Crescente influência dos think tanks
Ece Elbeyi, uma das autoras do relatório, destacou como os disseminadores de desinformação operam cada vez mais por meio de um sistema interconectado que entrega mensagens-chave a formuladores de políticas.

“Os think tanks tornaram-se especialmente importantes porque servem de ponte entre atores relevantes como partidos políticos, legisladores e setores econômicos como as empresas de combustíveis fósseis”, afirmou.

Nos Estados Unidos, think tanks conservadores como o Heartland Institute e a Heritage Foundation promovem visões negacionistas do clima e exercem influência sobre o Partido Republicano liderado pelo presidente Donald Trump.

A Heritage Foundation coordenou o chamado “Projeto 2025”, o controverso plano de 900 páginas para reestruturar o governo federal. Entre outras medidas, ele propunha o fim do que chamou de “fanatismo climático” e a redução do financiamento dos EUA para ações climáticas dentro e fora do país.
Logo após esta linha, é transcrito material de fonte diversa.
import Summits.QuantumFields.YangMills.Theorems.GradientFlowWitnessFlowedResponseFloorSlowUnits
import HarnessLib

/-!
# Route `GradientFlowWitness`, crux `FlowedResponseFloor` (stmt-QuantumFields-25684): the crux and BOTH registered
# stubs are EQUIVALENT to their restrictions to pinned / non-slow units (kernel summary of the unit bookkeeping)

Helper file of the prover seat `ym-line-gfw-p1` (gen 3), `--supports stmt-QuantumFields-25684`, R3/RECORD framing.
Three `Iff`s packaging the gen-2 pinning (`unit_pow_le_of_windowFloor`, `unit_pow_le_of_floor`) and the gen-3 slow-unit
discharge (`finiteSize_of_slowUnit`) as statements about the registered Props themselves:

* `flowedResponseFiniteSize_iff_nonSlow` — `FlowedResponseFiniteSize` (stub 2, «W2 typed once», ALL units) ⟺ the same
  demanded only of units with `¬ ((1 + log β)/(β a(β)⁸) → 0)`;
* `flowedResponseFloorWindow_iff_pinned` — `FlowedResponseFloorWindow` (stub 1) ⟺ the same with the extra conjunct
  «the witness unit is pinned: `a(β)⁸ ≤ C(1 + log β)/β` eventually»;
* `flowedResponseFloor_iff_pinned` — the crux `GradientFlowWitness.FlowedResponseFloor` ⟺ the crux with a pinned witness.

Reading: along the `∃ a` / `∀ a` of the skeleton, everything a unit slower than `((1 + log β)/β)^{1/8}` could contribute
is settled in the kernel (no floor there; finite-size control automatic there); what remains of 25684 and of both stubs
lives on the pinned units (where the physical `a ≍ e^{−β/(4Nb₀)}` sits) and is the transmutation floor resp. the W2 rate
statement of the prover records.  HONEST FRAMING: equivalences between OPEN statements and bookkeeping only; nothing of
`stub_window`, `stub_finiteSize`, `FlowedResponseFloor`, `BalabanLadder.NT`, any OS leg or the Yang–Mills mass gap is
proved or claimed.
-/

set_option autoImplicit false

noncomputable section

open scoped Topology
open Filter
open Literature.MathematicalPhysics.QuantumFieldTheory hiding ZdEdge
open Literature.MathematicalPhysics.QuantumLattice

namespace Summit.QuantumFields.YangMills.Cruxes.FlowedResponseFloor.WindowSplit

/-! ## §4 The crux and both stubs are equivalent to their restrictions to the non-slow / pinned units -/

section Restriction

/-- **`stub_finiteSize` ⟺ its restriction to the units that are NOT slow.**  The registered statement
`FlowedResponseFiniteSize` (β-uniform finite-size control of the flowed response for EVERY unit) is equivalent to the
same statement asked only of units with `¬ ((1 + log β)/(β a(β)⁸) → 0)`: the slow ones are discharged by
`finiteSize_of_slowUnit`.  (So the W2 stub's whole content sits on units within `((1 + log β)/β)^{1/8}` of zero along a
subsequence; NOT a proof of the stub.) -/
theorem flowedResponseFiniteSize_iff_nonSlow :
    FlowedResponseFiniteSize ↔
    ∀ (G : Type) [Group G] [TopologicalSpace G] [IsTopologicalGroup G] [CompactSpace G],
      IsCompactSimpleLieGroup G →
      letI : MeasurableSpace G := borel G
      haveI : BorelSpace G := ⟨rfl⟩
      ∀ (r : LatticeRep G) (a : ℝ → ℝ), (∀ β, 0 < a β) → Tendsto a atTop (nhds 0) →
        ¬ Tendsto (fun β => (1 + Real.log β) / (β * a β ^ 8)) atTop (𝓝 0) →
        ∀ (ρ₀ : ℝ), 0 < ρ₀ → ∀ (w v : SchwartzMap (EuclideanSpace ℝ (Fin 4)) ℝ) (η : ℝ), 0 < η →
          ∃ Λ₆ β₆ : ℝ, ∀ β : ℝ, β₆ ≤ β → ∀ L L' : ℕ, Λ₆ ≤ a β * L → L ≤ L' →
            |resp G r a ρ₀ w v β L' - resp G r a ρ₀ w v β L| ≤ η := by
  constructor
  · intro h G _ _ _ _ hG
    letI : MeasurableSpace G := borel G
    haveI : BorelSpace G := ⟨rfl⟩
    intro r a ha ha0 _ ρ₀ hρ w v η hη
    exact h G hG r a ha ha0 ρ₀ hρ w v η hη
  · intro h G _ _ _ _ hG
    letI : MeasurableSpace G := borel G
    haveI : BorelSpace G := ⟨rfl⟩
    intro r a ha ha0 ρ₀ hρ w v η hη
    by_cases hs : Tendsto (fun β => (1 + Real.log β) / (β * a β ^ 8)) atTop (𝓝 0)
    · exact finiteSize_of_slowUnit G r ha hs ρ₀ w v hη
    · exact h G hG r a ha ha0 hs ρ₀ hρ w v η hη

/-- **`stub_window` ⟺ the same with the witness unit PINNED** (`a(β)⁸ ≤ C(1 + log β)/β` for all large `β`, the
gen-2 `unit_pow_le_of_windowFloor`, read at radius `ℓ = 1`): any witness of the window stub lives in the pinned regime,
so the extra conjunct is free.  (NOT a proof of the stub.) -/
theorem flowedResponseFloorWindow_iff_pinned :
    FlowedResponseFloorWindow ↔
    ∀ (G : Type) [Group G] [TopologicalSpace G] [IsTopologicalGroup G] [CompactSpace G],
      IsCompactSimpleLieGroup G →
      letI : MeasurableSpace G := borel G
      haveI : BorelSpace G := ⟨rfl⟩
      ∃ (r : LatticeRep G) (a : ℝ → ℝ), (∀ β, 0 < a β) ∧ Tendsto a atTop (nhds 0) ∧
        (∃ C β₀ : ℝ, 0 ≤ C ∧ ∀ β : ℝ, β₀ ≤ β → a β ^ 8 ≤ C * (1 + Real.log β) / β) ∧
        ∀ ℓ : ℝ, 0 < ℓ → ∃ (ρ₀ : ℝ) (w v : SchwartzMap (EuclideanSpace ℝ (Fin 4)) ℝ) (ε₁ β₅ Λ₅ : ℝ),
          0 < ρ₀ ∧ tsupport (v : EuclideanSpace ℝ (Fin 4) → ℝ) ⊆ {y | 0 < y 0} ∧
          tsupport (v : EuclideanSpace ℝ (Fin 4) → ℝ) ⊆ Metric.closedBall 0 ℓ ∧ 0 < ε₁ ∧
          ∀ Λ₆ : ℝ, ∃ β₆ : ℝ, ∀ β : ℝ, β₅ ≤ β → β₆ ≤ β → ∀ L : ℕ, Λ₅ ≤ a β * L → a β * L ≤ Λ₆ →
            ε₁ ≤ |resp G r a ρ₀ w v β L| := by
  constructor
  · intro h G _ _ _ _ hG
    letI : MeasurableSpace G := borel G
    haveI : BorelSpace G := ⟨rfl⟩
    obtain ⟨r, a, ha, ha0, hwin⟩ := h G hG
    refine ⟨r, a, ha, ha0, ?_, hwin⟩
    obtain ⟨ρ₀, w, v, ε₁, β₅, Λ₅, -, -, -, hε, hW⟩ := hwin 1 one_pos
    exact unit_pow_le_of_windowFloor G r ha ha0 hε hW
  · intro h G _ _ _ _ hG
    letI : MeasurableSpace G := borel G
    haveI : BorelSpace G := ⟨rfl⟩
    obtain ⟨r, a, ha, ha0, -, hwin⟩ := h G hG
    exact ⟨r, a, ha, ha0, hwin⟩

/-- **The crux ⟺ the crux with a PINNED witness unit** (`unit_pow_le_of_floor` at radius `ℓ = 1`): every witness
`(r, a)` of `FlowedResponseFloor` has `a(β)⁸ ≤ C(1 + log β)/β` for all large `β`; in particular (with
`windowFloor_false_of_slowUnit`) no slow unit — no power law `β^{-c}`, `c < 1/8`, no logarithmic unit — is a witness.
The route decl itself is neither proved nor refuted here. -/
theorem flowedResponseFloor_iff_pinned :
    Summit.QuantumFields.YangMills.Theses.GradientFlowWitness.FlowedResponseFloor ↔
    ∀ (G : Type) [Group G] [TopologicalSpace G] [IsTopologicalGroup G] [CompactSpace G],
      IsCompactSimpleLieGroup G →
      letI : MeasurableSpace G := borel G
      haveI : BorelSpace G := ⟨rfl⟩
      ∃ (r : LatticeRep G) (a : ℝ → ℝ), (∀ β, 0 < a β) ∧ Tendsto a atTop (nhds 0) ∧
        (∃ C β₀ : ℝ, 0 ≤ C ∧ ∀ β : ℝ, β₀ ≤ β → a β ^ 8 ≤ C * (1 + Real.log β) / β) ∧
        ∀ ℓ : ℝ, 0 < ℓ → ∃ (ρ₀ : ℝ) (w v : SchwartzMap (EuclideanSpace ℝ (Fin 4)) ℝ) (ε₁ β₅ Λ₅ : ℝ),
          0 < ρ₀ ∧ tsupport (v : EuclideanSpace ℝ (Fin 4) → ℝ) ⊆ {y | 0 < y 0} ∧
          tsupport (v : EuclideanSpace ℝ (Fin 4) → ℝ) ⊆ Metric.closedBall 0 ℓ ∧ 0 < ε₁ ∧
          ∀ β : ℝ, β₅ ≤ β → ∀ L : ℕ, Λ₅ ≤ a β * L → ε₁ ≤ |resp G r a ρ₀ w v β L| := by
  rw [flowedResponseFloor_iff]
  constructor
  · intro h G _ _ _ _ hG
    letI : MeasurableSpace G := borel G
    haveI : BorelSpace G := ⟨rfl⟩
    obtain ⟨r, a, ha, ha0, hfl⟩ := h G hG
    refine ⟨r, a, ha, ha0, ?_, hfl⟩
    obtain ⟨ρ₀, w, v, ε₁, β₅, Λ₅, -, -, -, hε, hF⟩ := hfl 1 one_pos
    exact unit_pow_le_of_floor G r ha ha0 hε hF
  · intro h G _ _ _ _ hG
    letI : MeasurableSpace G := borel G
    haveI : BorelSpace G := ⟨rfl⟩
    obtain ⟨r, a, ha, ha0, -, hfl⟩ := h G hG
    exact ⟨r, a, ha, ha0, hfl⟩

end Restriction

end Summit.QuantumFields.YangMills.Cruxes.FlowedResponseFloor.WindowSplit

end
Desde que voltou à Casa Branca em janeiro passado, a administração Trump afastou os EUA da política climática internacional, desmantelou a USAID – agência de ajuda internacional usada como canal chave para financiamento climático global – e propôs cortes no orçamento doméstico destinado à redução de emissões.

Apesar do cenário desanimador, o relatório do IPIE oferece algumas sugestões para combater a desinformação climática.

Recomenda-se a introdução de leis que exijam a produção de informações climáticas precisas e consistentes, além de relatórios padronizados sobre pegadas de carbono por parte de empresas privadas e instituições públicas.

“Coalizões de dispostos” devem ser formadas para enfrentar as alianças de interesses poderosos, enquanto a educação deve aprofundar a alfabetização científica e midiática de cidadãos e formuladores de políticas, conclui o relatório.